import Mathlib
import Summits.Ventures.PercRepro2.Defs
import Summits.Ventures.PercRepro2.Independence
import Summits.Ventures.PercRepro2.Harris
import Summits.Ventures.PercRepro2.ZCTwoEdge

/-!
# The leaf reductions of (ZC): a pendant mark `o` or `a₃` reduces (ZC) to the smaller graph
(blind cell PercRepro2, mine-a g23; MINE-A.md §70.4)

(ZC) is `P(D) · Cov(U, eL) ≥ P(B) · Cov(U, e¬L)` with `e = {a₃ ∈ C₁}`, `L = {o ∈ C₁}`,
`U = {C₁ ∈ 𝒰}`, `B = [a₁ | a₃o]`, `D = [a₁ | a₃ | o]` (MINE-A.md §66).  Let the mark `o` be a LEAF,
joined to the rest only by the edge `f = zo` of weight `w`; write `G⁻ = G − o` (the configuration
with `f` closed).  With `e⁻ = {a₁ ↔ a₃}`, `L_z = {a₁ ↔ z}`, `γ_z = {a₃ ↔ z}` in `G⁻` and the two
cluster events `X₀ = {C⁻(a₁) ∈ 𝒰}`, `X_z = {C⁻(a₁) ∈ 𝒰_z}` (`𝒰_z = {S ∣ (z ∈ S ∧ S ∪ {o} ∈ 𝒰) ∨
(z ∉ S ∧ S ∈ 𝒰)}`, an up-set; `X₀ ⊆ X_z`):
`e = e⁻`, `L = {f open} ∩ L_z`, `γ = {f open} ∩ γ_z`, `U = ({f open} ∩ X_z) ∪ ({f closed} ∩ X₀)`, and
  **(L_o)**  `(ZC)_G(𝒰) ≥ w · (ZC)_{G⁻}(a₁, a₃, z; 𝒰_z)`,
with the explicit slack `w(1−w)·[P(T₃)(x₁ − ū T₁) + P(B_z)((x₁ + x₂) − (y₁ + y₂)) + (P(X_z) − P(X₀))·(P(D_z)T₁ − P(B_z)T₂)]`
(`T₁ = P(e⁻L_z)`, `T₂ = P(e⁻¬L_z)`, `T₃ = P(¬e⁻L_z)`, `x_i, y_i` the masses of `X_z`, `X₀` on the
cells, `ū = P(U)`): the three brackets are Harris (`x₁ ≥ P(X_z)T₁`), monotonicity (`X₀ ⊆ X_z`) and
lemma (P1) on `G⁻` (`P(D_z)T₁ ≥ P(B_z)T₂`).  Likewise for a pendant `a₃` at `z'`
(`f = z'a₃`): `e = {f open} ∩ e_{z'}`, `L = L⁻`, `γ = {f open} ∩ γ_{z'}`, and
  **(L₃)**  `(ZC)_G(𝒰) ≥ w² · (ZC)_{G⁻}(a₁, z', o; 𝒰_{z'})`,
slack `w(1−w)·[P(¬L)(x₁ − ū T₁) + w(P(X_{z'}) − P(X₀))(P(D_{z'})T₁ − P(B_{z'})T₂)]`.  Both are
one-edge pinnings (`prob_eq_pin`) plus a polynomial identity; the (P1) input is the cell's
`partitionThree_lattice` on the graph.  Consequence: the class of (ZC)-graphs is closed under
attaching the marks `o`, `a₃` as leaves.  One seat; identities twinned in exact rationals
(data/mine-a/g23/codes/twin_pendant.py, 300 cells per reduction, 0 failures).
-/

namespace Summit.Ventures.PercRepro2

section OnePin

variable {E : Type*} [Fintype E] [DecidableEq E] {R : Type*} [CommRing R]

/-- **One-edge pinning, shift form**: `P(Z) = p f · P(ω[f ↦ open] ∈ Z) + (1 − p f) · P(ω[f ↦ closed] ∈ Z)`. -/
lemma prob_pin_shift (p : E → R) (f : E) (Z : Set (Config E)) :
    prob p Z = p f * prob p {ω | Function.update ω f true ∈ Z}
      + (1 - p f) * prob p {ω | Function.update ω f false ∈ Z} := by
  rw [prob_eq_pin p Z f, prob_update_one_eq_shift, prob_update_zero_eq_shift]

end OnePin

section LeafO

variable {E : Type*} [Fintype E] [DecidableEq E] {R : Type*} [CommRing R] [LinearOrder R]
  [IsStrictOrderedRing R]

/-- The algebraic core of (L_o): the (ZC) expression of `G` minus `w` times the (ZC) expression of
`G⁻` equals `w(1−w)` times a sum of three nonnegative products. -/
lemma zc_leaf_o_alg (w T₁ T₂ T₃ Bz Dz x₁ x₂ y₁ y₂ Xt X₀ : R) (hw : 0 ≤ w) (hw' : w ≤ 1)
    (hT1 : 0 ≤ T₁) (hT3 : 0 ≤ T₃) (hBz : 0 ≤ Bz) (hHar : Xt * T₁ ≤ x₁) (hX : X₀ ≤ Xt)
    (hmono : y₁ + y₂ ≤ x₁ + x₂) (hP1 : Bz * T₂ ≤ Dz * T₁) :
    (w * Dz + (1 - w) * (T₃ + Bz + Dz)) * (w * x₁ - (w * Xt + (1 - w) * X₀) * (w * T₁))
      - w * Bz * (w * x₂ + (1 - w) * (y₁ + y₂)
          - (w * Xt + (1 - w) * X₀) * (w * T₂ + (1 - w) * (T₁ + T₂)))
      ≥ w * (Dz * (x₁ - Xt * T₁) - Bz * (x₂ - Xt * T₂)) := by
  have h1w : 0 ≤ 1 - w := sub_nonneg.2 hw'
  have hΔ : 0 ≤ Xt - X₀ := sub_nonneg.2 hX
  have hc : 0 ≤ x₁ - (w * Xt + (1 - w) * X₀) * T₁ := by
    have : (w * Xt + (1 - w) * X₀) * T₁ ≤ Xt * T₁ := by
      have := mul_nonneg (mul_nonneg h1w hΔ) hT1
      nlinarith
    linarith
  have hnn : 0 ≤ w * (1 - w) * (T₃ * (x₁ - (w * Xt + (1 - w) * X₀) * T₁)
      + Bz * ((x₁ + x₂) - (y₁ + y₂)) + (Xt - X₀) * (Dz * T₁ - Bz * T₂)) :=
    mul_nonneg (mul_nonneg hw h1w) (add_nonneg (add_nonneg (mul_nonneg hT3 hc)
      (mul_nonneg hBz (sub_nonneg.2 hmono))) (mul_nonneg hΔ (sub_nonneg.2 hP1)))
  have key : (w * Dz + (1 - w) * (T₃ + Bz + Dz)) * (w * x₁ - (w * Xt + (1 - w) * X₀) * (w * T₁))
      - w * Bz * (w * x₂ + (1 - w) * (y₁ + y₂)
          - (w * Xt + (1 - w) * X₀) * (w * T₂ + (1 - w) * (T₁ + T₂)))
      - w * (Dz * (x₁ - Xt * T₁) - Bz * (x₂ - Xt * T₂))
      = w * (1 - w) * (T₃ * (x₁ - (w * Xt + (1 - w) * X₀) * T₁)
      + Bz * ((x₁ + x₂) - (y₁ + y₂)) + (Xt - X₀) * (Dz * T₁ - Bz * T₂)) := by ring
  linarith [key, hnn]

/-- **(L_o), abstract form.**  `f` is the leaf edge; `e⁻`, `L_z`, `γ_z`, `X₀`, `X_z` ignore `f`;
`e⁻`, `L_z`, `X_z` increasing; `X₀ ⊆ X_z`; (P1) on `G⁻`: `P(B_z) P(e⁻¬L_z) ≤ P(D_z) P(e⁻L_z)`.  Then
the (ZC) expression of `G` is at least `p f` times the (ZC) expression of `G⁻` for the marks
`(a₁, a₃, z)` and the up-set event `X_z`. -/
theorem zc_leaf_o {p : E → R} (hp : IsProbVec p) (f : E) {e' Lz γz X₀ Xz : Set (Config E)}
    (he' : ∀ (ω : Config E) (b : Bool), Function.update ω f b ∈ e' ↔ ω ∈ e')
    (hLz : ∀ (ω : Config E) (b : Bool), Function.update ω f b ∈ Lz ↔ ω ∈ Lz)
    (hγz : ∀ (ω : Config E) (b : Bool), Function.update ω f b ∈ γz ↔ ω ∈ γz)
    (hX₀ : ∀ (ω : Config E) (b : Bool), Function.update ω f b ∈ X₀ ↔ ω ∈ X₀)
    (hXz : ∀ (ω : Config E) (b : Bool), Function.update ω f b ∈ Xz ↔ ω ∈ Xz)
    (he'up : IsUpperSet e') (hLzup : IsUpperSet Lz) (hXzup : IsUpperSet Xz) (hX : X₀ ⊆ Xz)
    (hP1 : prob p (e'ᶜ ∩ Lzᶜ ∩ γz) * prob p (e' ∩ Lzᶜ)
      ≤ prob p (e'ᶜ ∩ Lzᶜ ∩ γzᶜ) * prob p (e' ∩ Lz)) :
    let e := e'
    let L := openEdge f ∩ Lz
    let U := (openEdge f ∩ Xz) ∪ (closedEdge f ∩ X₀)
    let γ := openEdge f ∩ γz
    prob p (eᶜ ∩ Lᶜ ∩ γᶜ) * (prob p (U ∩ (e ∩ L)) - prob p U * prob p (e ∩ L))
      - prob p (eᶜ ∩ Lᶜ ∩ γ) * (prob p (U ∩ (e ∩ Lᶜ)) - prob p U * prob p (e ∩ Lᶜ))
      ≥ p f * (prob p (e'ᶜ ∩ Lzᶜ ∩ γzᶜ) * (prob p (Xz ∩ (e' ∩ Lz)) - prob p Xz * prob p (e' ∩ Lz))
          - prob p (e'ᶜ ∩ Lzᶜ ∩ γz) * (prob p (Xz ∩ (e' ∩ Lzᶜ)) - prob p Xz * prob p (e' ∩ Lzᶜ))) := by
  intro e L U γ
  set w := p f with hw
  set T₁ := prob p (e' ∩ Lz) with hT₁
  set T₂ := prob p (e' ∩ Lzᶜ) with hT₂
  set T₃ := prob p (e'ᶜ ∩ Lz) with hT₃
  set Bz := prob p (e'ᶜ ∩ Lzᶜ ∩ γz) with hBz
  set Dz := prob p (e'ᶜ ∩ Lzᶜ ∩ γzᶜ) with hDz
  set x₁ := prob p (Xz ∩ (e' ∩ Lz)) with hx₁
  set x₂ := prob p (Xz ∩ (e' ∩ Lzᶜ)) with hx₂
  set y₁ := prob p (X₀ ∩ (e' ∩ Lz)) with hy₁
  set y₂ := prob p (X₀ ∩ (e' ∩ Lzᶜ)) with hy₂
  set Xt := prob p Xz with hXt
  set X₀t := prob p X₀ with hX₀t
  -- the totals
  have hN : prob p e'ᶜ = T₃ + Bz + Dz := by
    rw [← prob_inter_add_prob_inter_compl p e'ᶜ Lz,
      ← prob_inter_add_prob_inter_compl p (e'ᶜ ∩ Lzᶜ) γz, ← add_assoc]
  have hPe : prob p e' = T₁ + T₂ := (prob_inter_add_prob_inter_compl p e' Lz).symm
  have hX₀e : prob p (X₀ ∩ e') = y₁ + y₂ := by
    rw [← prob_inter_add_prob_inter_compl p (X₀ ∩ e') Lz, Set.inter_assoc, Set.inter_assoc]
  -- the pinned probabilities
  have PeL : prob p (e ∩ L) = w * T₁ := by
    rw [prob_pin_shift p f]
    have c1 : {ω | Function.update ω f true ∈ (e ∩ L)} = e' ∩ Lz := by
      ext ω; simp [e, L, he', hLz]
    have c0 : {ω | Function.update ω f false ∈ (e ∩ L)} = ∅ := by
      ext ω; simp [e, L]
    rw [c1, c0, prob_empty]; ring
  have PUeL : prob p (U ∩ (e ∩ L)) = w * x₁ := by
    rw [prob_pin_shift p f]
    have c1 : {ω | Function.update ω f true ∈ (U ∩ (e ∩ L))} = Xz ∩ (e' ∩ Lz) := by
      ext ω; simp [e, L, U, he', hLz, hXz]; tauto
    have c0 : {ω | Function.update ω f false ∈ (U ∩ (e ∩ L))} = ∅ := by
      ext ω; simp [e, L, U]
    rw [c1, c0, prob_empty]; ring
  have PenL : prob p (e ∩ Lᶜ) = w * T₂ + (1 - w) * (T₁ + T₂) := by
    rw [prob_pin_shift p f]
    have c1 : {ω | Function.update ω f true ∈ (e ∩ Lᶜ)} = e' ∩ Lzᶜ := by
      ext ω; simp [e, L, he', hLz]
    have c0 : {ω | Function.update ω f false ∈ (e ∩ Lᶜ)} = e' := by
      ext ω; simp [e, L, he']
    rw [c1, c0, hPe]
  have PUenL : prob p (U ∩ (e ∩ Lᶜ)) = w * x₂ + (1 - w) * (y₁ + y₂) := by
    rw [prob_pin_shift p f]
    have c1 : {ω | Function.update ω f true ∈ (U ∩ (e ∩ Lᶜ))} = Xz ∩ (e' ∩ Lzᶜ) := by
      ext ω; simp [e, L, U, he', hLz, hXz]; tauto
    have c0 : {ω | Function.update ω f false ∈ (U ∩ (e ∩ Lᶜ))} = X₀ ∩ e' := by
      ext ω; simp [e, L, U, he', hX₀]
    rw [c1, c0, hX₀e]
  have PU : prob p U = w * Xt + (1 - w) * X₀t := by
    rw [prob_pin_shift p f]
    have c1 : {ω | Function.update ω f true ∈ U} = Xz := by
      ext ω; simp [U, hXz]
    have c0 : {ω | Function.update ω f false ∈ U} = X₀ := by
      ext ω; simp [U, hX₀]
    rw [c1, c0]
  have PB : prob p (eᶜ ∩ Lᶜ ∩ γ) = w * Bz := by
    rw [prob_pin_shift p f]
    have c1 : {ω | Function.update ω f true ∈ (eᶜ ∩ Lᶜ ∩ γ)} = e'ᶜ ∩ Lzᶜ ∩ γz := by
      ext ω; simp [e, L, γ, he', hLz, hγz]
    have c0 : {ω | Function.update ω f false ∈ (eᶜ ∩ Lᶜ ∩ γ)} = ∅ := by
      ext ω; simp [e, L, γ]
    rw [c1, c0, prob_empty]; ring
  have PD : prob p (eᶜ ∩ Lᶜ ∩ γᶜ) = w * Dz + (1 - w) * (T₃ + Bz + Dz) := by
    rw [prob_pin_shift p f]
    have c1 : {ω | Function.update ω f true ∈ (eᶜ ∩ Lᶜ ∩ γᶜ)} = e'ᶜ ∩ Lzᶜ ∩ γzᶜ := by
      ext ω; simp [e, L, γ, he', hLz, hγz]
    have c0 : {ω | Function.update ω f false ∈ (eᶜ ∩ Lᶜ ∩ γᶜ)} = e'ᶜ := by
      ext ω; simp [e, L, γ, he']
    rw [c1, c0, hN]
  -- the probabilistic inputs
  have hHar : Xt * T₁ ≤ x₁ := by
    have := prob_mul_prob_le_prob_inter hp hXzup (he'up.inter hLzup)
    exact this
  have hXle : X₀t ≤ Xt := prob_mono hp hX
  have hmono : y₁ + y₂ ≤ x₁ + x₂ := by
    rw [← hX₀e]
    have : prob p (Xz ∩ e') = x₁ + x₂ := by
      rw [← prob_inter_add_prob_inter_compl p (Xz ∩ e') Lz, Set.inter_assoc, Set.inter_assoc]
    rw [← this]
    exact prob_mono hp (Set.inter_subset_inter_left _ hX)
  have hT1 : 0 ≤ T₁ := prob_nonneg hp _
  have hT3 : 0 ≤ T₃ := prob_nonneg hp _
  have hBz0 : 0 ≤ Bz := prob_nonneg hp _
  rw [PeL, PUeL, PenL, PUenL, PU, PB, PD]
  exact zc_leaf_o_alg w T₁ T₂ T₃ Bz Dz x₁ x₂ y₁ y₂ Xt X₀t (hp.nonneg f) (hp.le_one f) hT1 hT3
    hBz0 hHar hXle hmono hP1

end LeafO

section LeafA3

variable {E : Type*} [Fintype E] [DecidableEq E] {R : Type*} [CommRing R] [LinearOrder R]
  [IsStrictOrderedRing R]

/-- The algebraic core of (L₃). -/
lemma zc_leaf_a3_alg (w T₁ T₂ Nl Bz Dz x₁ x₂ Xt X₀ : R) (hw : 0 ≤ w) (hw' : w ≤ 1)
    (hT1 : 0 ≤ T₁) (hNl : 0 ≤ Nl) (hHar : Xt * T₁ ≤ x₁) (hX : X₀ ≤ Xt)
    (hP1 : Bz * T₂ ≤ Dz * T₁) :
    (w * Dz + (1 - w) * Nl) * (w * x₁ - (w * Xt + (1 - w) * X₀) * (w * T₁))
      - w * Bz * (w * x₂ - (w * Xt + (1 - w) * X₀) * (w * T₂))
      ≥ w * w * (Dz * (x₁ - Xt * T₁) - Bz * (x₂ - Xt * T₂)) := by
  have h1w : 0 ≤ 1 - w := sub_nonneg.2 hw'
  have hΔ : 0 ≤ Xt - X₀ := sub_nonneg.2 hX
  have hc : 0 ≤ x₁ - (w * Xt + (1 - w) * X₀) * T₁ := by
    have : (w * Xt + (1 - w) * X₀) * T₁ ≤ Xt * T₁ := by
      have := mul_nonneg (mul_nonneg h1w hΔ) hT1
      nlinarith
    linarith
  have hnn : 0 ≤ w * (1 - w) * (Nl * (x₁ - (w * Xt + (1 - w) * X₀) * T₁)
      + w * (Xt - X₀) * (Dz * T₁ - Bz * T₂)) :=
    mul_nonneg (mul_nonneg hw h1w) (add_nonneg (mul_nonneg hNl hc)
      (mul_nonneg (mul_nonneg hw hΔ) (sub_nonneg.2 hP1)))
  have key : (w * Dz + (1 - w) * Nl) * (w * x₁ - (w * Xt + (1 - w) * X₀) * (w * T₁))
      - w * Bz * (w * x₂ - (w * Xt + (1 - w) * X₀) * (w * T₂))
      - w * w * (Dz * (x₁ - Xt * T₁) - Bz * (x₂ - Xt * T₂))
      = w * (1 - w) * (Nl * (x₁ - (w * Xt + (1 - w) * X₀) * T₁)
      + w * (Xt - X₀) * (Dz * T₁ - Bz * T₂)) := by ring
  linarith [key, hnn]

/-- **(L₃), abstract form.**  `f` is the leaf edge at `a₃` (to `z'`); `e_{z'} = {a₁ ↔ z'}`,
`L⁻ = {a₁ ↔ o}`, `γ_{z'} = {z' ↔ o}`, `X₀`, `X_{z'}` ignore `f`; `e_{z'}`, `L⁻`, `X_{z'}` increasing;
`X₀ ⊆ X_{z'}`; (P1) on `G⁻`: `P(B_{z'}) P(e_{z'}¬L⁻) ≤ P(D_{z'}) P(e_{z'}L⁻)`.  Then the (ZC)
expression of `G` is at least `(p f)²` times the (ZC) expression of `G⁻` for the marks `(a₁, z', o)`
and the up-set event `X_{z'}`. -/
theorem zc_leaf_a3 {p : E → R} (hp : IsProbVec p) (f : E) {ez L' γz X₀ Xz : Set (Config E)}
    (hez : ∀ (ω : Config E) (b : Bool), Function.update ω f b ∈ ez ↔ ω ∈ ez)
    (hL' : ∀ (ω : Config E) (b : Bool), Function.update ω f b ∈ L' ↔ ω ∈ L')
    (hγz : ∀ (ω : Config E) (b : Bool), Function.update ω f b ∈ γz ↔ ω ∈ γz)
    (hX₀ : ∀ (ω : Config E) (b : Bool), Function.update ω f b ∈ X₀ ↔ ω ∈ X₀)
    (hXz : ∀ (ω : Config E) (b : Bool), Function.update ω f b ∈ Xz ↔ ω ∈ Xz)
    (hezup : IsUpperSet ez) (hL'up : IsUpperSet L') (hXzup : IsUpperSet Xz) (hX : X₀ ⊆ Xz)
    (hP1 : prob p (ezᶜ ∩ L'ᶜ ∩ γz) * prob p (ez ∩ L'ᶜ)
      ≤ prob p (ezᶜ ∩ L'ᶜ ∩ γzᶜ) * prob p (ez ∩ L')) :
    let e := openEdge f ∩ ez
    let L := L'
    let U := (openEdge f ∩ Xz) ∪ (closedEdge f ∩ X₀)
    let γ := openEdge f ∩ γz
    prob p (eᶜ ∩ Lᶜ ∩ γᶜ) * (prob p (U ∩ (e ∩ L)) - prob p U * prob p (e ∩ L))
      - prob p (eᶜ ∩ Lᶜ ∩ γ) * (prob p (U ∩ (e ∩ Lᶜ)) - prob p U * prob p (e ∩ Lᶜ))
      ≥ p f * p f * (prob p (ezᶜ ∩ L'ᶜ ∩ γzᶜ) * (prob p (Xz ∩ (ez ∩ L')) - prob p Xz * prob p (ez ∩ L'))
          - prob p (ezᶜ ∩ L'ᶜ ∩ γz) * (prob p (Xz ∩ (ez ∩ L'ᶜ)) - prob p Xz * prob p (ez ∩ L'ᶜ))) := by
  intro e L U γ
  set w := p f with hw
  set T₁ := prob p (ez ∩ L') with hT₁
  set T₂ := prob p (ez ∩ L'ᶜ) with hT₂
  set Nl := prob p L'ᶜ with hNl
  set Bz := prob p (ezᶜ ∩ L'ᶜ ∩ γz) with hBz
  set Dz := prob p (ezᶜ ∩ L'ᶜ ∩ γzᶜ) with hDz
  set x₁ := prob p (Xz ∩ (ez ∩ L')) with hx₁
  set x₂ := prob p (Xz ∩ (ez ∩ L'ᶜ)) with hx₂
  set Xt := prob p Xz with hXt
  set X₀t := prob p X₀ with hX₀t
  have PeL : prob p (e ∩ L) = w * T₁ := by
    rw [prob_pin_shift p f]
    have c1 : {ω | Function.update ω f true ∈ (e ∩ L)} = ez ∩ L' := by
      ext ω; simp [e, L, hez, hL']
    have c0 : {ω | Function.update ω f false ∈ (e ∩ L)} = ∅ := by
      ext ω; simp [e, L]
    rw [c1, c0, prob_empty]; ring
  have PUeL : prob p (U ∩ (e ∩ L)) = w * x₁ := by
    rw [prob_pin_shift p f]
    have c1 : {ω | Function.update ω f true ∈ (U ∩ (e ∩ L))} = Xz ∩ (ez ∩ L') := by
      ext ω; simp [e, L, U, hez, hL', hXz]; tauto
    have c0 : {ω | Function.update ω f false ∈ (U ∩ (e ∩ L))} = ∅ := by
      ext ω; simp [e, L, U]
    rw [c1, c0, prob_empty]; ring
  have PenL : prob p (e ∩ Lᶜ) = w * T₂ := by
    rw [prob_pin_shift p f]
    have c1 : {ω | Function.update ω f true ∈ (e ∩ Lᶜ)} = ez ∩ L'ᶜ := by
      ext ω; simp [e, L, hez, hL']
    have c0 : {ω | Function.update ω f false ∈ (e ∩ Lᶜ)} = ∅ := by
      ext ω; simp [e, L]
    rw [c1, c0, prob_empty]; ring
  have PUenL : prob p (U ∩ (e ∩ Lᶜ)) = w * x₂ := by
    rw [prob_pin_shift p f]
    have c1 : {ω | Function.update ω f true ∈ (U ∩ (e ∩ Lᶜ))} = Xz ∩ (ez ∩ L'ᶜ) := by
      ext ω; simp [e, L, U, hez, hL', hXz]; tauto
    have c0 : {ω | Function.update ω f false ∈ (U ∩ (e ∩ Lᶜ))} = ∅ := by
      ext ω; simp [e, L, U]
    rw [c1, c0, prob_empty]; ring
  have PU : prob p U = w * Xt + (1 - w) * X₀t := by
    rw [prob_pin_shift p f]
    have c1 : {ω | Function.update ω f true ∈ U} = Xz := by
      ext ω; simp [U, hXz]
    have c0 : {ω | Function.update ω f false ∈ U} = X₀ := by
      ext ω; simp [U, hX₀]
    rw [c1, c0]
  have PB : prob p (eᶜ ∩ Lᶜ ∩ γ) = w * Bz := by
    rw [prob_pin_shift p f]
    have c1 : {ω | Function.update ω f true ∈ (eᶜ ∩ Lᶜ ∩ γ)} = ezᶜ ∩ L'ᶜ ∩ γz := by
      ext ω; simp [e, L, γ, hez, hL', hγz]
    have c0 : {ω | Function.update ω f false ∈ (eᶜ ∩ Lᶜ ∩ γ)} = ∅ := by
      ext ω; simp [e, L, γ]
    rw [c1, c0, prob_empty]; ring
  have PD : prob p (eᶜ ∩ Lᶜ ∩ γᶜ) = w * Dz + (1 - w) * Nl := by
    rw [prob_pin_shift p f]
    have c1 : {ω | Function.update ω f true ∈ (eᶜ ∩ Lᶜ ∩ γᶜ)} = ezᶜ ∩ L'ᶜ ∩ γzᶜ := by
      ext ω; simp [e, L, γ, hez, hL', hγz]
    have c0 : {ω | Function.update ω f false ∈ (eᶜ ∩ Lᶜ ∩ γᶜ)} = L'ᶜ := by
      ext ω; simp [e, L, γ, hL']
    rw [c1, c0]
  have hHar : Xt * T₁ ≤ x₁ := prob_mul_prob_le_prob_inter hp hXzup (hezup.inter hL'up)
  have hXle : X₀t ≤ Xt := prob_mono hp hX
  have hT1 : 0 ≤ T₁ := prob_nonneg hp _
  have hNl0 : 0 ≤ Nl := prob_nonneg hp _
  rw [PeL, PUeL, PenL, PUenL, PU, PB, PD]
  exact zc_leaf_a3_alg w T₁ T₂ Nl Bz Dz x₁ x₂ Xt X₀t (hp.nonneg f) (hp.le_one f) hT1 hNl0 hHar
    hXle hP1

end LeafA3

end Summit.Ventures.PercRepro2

..........

**Exercise goal:** Within the data above, the lines from the one with "L'ᶜ ∩ γz := by" to the one with "w) * Nl := by" must be repeated exactly; no other line belongs in the answer.

**Your response:**
    have c1 : {ω | Function.update ω f true ∈ (eᶜ ∩ Lᶜ ∩ γ)} = ezᶜ ∩ L'ᶜ ∩ γz := by
      ext ω; simp [e, L, γ, hez, hL', hγz]
    have c0 : {ω | Function.update ω f false ∈ (eᶜ ∩ Lᶜ ∩ γ)} = ∅ := by
      ext ω; simp [e, L, γ]
    rw [c1, c0, prob_empty]; ring
  have PD : prob p (eᶜ ∩ Lᶜ ∩ γᶜ) = w * Dz + (1 - w) * Nl := by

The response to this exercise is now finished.